SD: I've watched you since you took over for Bird. You never seem to put on a pound or age a day. Special effects, or one of those chambers Michael Jackson used -- what's your secret?

TM: Actually, the credit goes to the new cameras at WPTZ. In real life, I'm balding, very wrinkly and 270 pounds.

SD: How do you decide between "partly sunny" and "partly cloudy?" Kind of one of those "the glass is half empty" things, isn't it?

TM: It is. I'm a "glass is half full" kinda guy. I'll say partly sunny every time. Although, it doesn't work that well at night.

SD: Al Roker or Willard Scott?

TM: Roker. Back in 2001, when we had that huge March snowstorm, I appeared live on "The Today Show," standing on a huge snowbank. After that live shot, Al had his talent agent call me to say nice job. I thought that was cool.

SD: Be honest: Have you ever been tempted to use the power of the StormTracker 5000 for evil?

TM: Oh, no. We're all about good at NewsChannel 5.

SD: I like the fact that new technology like that Super Doppler setup you have has made it possible to replace old-fashioned "forecasts" with "futurecasts." Have you checked to see if that thing can be set to spit out winning Megabucks numbers? Or maybe it could tell us who'll be the next mayor of Burlington.
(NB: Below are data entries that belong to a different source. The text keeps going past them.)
/-!
# Route `BalabanLadder`, crux `UVOtherGroups` (stmt-QuantumFields-19356): the `SU(N)` part in apex currency — kernels

Helper file (`--supports stmt-QuantumFields-19356`, fleet seat `ym-osasm-p2`, director-ym R136 (iii)) over the vocabulary
`Theorems/BalabanLadderUVOtherGroupsDefs.lean` (`UVSUN`, `CeilingsOfFloors`, `UVSeamSUN`, `UVNonSUN`).  Every theorem is proved; every
statement that is not proved is a named HYPOTHESIS; the two junctions with the spine route end in its LITERAL Props (D-0061):

* `uv_of_uvSUN : UVSUN → Theses.BalabanLadder.UV` — the pub-ymgap plan kernel `YMPlanD59.uv_of_uvSUN` («the group step contains the
  SU(2) crux») against the tree: `UVSUN` at `N = 2` IS the spine's rung-R4 leaf (`YMDAG.UVSplit.uvD59_two_iff`); `uvSUN_iff` splits
  `UVSUN ↔ UV ∧ (∀ N ≥ 3, UVD59 N)`.
* `ceilingsOfFloors_iff_of_continuousMulEquiv` — D0 ISO-TRANSPORT: `CeilingsOfFloors` is invariant under topological-group isomorphisms of
  compact groups (Wilson's torus measures correspond under `U ↦ e ∘ U` by Haar uniqueness; the landed `UVSeamRec.Transport.lowerBounds_pull_iff`
  ∕ `momentBounds6_pull_iff` of `Theorems/BalabanLadderUVSeamRecStubTransport.lean`), hence the `SU(N)` seam stated AT the matrix group serves
  every `G ≃ₜ* SU(N)` (`ceilingsOfFloors_of_uvSeamSUN`).
* `uvOtherGroups_of_split : UVSUN → UVSeamSUN → UVNonSUN → Theses.BalabanLadder.UVOtherGroups` — THE SPLIT of the residual leg into its
  `SU(N)`-typable part (apex package per `SU(N)` + the `SU(N)` seam) and the untypable non-`SU(N)` residual; `uvOtherGroups_of_split₃` uses
  of `UVSUN` only `N ≥ 3`; `uvNonSUN_of_uvOtherGroups` is the converse on the residual side; `uvOtherGroups_iff_ceilingsOfFloors` reads the
  leg in the `CeilingsOfFloors` vocabulary (`Iff.rfl`).
* `yangMills_of_split` — the route's deciding theorem `Theses.BalabanLadder.closes` with the split substituted:
  `UVSUN → UVSeamRec → NT → IR → ROT → UVSeamSUN → UVNonSUN → YangMills` (the `UV` slot is fed by `uv_of_uvSUN`).

HONEST FRAMING: knits of a CONDITIONAL chain — nothing of Bałaban's programme, no seam and no residual is asserted or discharged here;
the hypotheses `UVSUN`, `UVSeamSUN`, `UVNonSUN` (and the spine's `UVSeamRec`, `NT`, `IR`, `ROT`) are the entire open content.  Not a gap, not Clay.
Refs: T. Bałaban, Commun. Math. Phys. 109 (1987) 249, Thm 2 («d = 4, G = SU(2)», remarks on general G); Bröcker–tom Dieck 1985 III (4.1);
folklore (Haar measure is transported along continuous isomorphisms of compact groups).
-/

set_option autoImplicit false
TM: Hmm, not sure, but I'll give it a try. If you see election results on the news the night before Town Meeting Day, you'll know I was successful.

SD: What's your favorite weather movie? Twister, The Day After Tomorrow, The Ice Storm? There are lots of them . . .

TM: Definitely Twister. Where else can you see flying cows?

[Full disclosure: Rick Kisonak's "Art Patrol" movie review is on WPTZ Channel 5.]